By the time you’ve wrestled a six-year-old into a puffy coat in a family shelter bathroom, your standards for what counts as “having it together” become remarkably flexible. That January morning, my daughter Laya sat on a metal folding chair, holding up two socks like they were courtroom evidence—one pink with a fading unicorn, the other an ambiguous gray that had seen better days. “Mom,” she whispered, “it’s okay.
They don’t have to match.”
I stared at those socks like they were a test I was failing.
Somewhere in a parallel universe, another version of me was probably debating organic snacks and screen time limits. This version was calculating whether mismatched socks would make my daughter stand out in the wrong way at school, where she already wore the invisible label of “the girl from the shelter.”
“It’s a bold fashion statement,” I managed, my voice thin and scraped out.
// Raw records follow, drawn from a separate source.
/-- **Chain step** (Lee (2013), proof of Thm. 17.30, inductive step with the auxiliary form
`θ` supported in `M_k ∩ U_{k+1}`): if the oriented coordinate balls around `p` and `q` meet,
then the bump forms `βp`, `βq` at `p` and `q` are proportional modulo exact forms.
[cite: LeeSmoothManifolds2013, Thm. 17.30] -/
theorem _root_.Literature.Geometry.Kaehler.MForm.exists_sub_smul_mem_exactSmoothForms (ho : IsContinuousOrientation o)
    (hadd : Literature.Geometry.Kaehler.MForm.integral_add o) {p q : M} {rp rq εp εq : ℝ} (hεp : εp ≠ 0) (hεq : εq ≠ 0)
    (hsubp : (modelBasis E n).equivFunL ⁻¹' Metric.closedBall
      ((modelBasis E n).equivFunL (extChartAt I p p)) rp ⊆ (extChartAt I p).target)
    (hsignp : ∀ y ∈ (modelBasis E n).equivFunL ⁻¹' Metric.closedBall
      ((modelBasis E n).equivFunL (extChartAt I p p)) rp, chartSign o p y = εp)
    (hsubq : (modelBasis E n).equivFunL ⁻¹' Metric.closedBall
      ((modelBasis E n).equivFunL (extChartAt I q q)) rq ⊆ (extChartAt I q).target)
    (hsignq : ∀ y ∈ (modelBasis E n).equivFunL ⁻¹' Metric.closedBall
      ((modelBasis E n).equivFunL (extChartAt I q q)) rq, chartSign o q y = εq)
    {βp βq : Literature.Geometry.Kaehler.MForm I M ℝ n} (hβp : Literature.Geometry.Kaehler.IsSmoothForm βp) (hβq : Literature.Geometry.Kaehler.IsSmoothForm βq)
    (hβq0 : βq.integral o ≠ 0)
    {Kp : Set E} (hKpc : IsCompact Kp) (hKpb : Kp ⊆ (modelBasis E n).equivFunL ⁻¹' Metric.ball
      ((modelBasis E n).equivFunL (extChartAt I p p)) rp)
    (hKp : ∀ x, βp x ≠ 0 → x ∈ (extChartAt I p).source ∧ extChartAt I p x ∈ Kp)
    {Kq : Set E} (hKqc : IsCompact Kq) (hKqb : Kq ⊆ (modelBasis E n).equivFunL ⁻¹' Metric.ball
      ((modelBasis E n).equivFunL (extChartAt I q q)) rq)
    (hKq : ∀ x, βq x ≠ 0 → x ∈ (extChartAt I q).source ∧ extChartAt I q x ∈ Kq)
    (hne : ((extChartAt I p).source ∩ extChartAt I p ⁻¹' ((modelBasis E n).equivFunL ⁻¹'
        Metric.ball ((modelBasis E n).equivFunL (extChartAt I p p)) rp) ∩
      ((extChartAt I q).source ∩ extChartAt I q ⁻¹' ((modelBasis E n).equivFunL ⁻¹'
        Metric.ball ((modelBasis E n).equivFunL (extChartAt I q q)) rq))).Nonempty) :
    ∃ c : ℝ, βp - c • βq ∈ Literature.Geometry.Kaehler.exactSmoothForms I M ℝ n := by
  set A := (modelBasis E n).equivFunL with hA
  set Bp := A ⁻¹' Metric.ball (A (extChartAt I p p)) rp with hBp
  set Bq := A ⁻¹' Metric.ball (A (extChartAt I q q)) rq with hBq
  set Vp := (extChartAt I p).source ∩ extChartAt I p ⁻¹' Bp with hVp
  set Vq := (extChartAt I q).source ∩ extChartAt I q ⁻¹' Bq with hVq
  obtain ⟨x₀, ⟨hx₀p, hx₀pb⟩, ⟨hx₀q, hx₀qb⟩⟩ := hne
  have hVp_open : IsOpen Vp := (continuousOn_extChartAt p).isOpen_inter_preimage
    (isOpen_extChartAt_source p) (Metric.isOpen_ball.preimage A.continuous)
  have hVq_open : IsOpen Vq := (continuousOn_extChartAt q).isOpen_inter_preimage
    (isOpen_extChartAt_source q) (Metric.isOpen_ball.preimage A.continuous)
  set O := (extChartAt I p).target ∩ (extChartAt I p).symm ⁻¹' (Vp ∩ Vq) with hO
  have hO_open : IsOpen O :=
    isOpen_extChartAt_target_inter_preimage (I := I) p (hVp_open.inter hVq_open)
  have hOb : O ⊆ Bp := by
    intro y hy
    have := hy.2.1.2
    rwa [mem_preimage, (extChartAt I p).right_inv hy.1] at this
  have hz₀ : extChartAt I p x₀ ∈ O := by
    refine ⟨(extChartAt I p).map_source hx₀p, ?_⟩
    rw [mem_preimage, (extChartAt I p).left_inv hx₀p]
    exact ⟨⟨hx₀p, hx₀pb⟩, hx₀q, hx₀qb⟩
  obtain ⟨γ, hγs, hγ0, Kg, hKgc, hKgO, hKg⟩ := Literature.Geometry.Kaehler.MForm.exists_bump o hεp hsubp hsignp hO_open hOb hz₀
  -- control of `γ` in the chart at `q`
  have hKg_sub : (extChartAt I p).symm '' Kg ⊆ Vp ∩ Vq := by
    rintro _ ⟨y, hy, rfl⟩
    exact (hKgO hy).2
  set Kq' := extChartAt I q '' ((extChartAt I p).symm '' Kg) with hKq'
  have hKq'c : IsCompact Kq' := by
    refine (hKgc.image_of_continuousOn ((continuousOn_extChartAt_symm p).mono
      fun y hy ↦ (hKgO hy).1)).image_of_continuousOn ((continuousOn_extChartAt q).mono ?_)
    exact fun x hx ↦ (hKg_sub hx).2.1
  have hKq'b : Kq' ⊆ Bq := by
    rintro _ ⟨x, hx, rfl⟩
    exact (hKg_sub hx).2.2
  have hKgq : ∀ x, γ x ≠ 0 → x ∈ (extChartAt I q).source ∧ extChartAt I q x ∈ Kq' := by
    intro x hx
    obtain ⟨hxs, hxK⟩ := hKg x hx
    have hx' : x ∈ (extChartAt I p).symm '' Kg := ⟨_, hxK, (extChartAt I p).left_inv hxs⟩
    exact ⟨(hKg_sub hx').2.1, x, hx', rfl⟩
  -- the two local exactness statements
  set cp' := βp.integral o / γ.integral o with hcp'
  set cq' := βq.integral o / γ.integral o with hcq'
  have h1 : βp - cp' • γ ∈ Literature.Geometry.Kaehler.exactSmoothForms I M ℝ n := by
    refine Literature.Geometry.Kaehler.MForm.mem_exactSmoothForms_of_integral_eq_zero o hεp hsubp hsignp
      ((Literature.Geometry.Kaehler.smoothForms I M ℝ n).sub_mem hβp ((Literature.Geometry.Kaehler.smoothForms I M ℝ n).smul_mem _ hγs))
      (hKpc.union hKgc) (union_subset hKpb (hKgO.trans hOb)) (Literature.Geometry.Kaehler.MForm.control_sub_smul cp' hKp hKg) ?_
    rw [Literature.Geometry.Kaehler.MForm.integral_sub_smul o ho hadd hβp hγs, hcp', div_mul_cancel₀ _ hγ0, sub_self]
  have h2 : βq - cq' • γ ∈ Literature.Geometry.Kaehler.exactSmoothForms I M ℝ n := by
    refine Literature.Geometry.Kaehler.MForm.mem_exactSmoothForms_of_integral_eq_zero o hεq hsubq hsignq
      ((Literature.Geometry.Kaehler.smoothForms I M ℝ n).sub_mem hβq ((Literature.Geometry.Kaehler.smoothForms I M ℝ n).smul_mem _ hγs))
      (hKqc.union hKq'c) (union_subset hKqb hKq'b) (Literature.Geometry.Kaehler.MForm.control_sub_smul cq' hKq hKgq) ?_
    rw [Literature.Geometry.Kaehler.MForm.integral_sub_smul o ho hadd hβq hγs, hcq', div_mul_cancel₀ _ hγ0, sub_self]
  have hcq0 : cq' ≠ 0 := div_ne_zero hβq0 hγ0
  refine ⟨cp' / cq', ?_⟩
  have : βp - (cp' / cq') • βq = (βp - cp' • γ) - (cp' / cq') • (βq - cq' • γ) := by
    rw [smul_sub, smul_smul, div_mul_cancel₀ cp' hcq0]
    abel
  rw [this]
  exact Submodule.sub_mem _ h1 (Submodule.smul_mem _ _ h2)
“Very ‘I do what I want.’”
Her gap-toothed smile bloomed, transforming the dingy bathroom for just a heartbeat. “I do what I want,” she repeated with such conviction that I almost believed we had choices.
We stepped into the corridor where St.
Brigid Family Shelter announced itself in layers of smell: stale coffee and disinfectant, baby powder and sweat, something frying somewhere, someone crying two doors down. The morning cold hit us hard when I pushed open the heavy front door, the kind of winter morning that felt like the world had been scrubbed raw. Above us, the faded sign read ST.
BRIGID FAMILY SHELTER.
The word that always caught in my chest wasn’t “shelter”—it was “family,” as if we weren’t people anymore, but a category. I tugged Laya’s coat zipper to her chin and tried not to look like I was unraveling from the inside.
“Bus in five minutes,” I said with forced cheer. “We made it.”
She nodded with that quiet courage impossible to describe without sounding dramatic.
Laya watches adults like she’s taking notes, never arguing when things are clearly fragile.
“Mom?” Her voice was so soft I almost pretended I didn’t hear. “Do I still have to say my address if Mrs. Cole asks?”
My stomach clenched.
The school forms still listed my parents’ apartment.
The word “address” had become a trick question. “I don’t think she’ll ask today,” I said—a coward’s answer.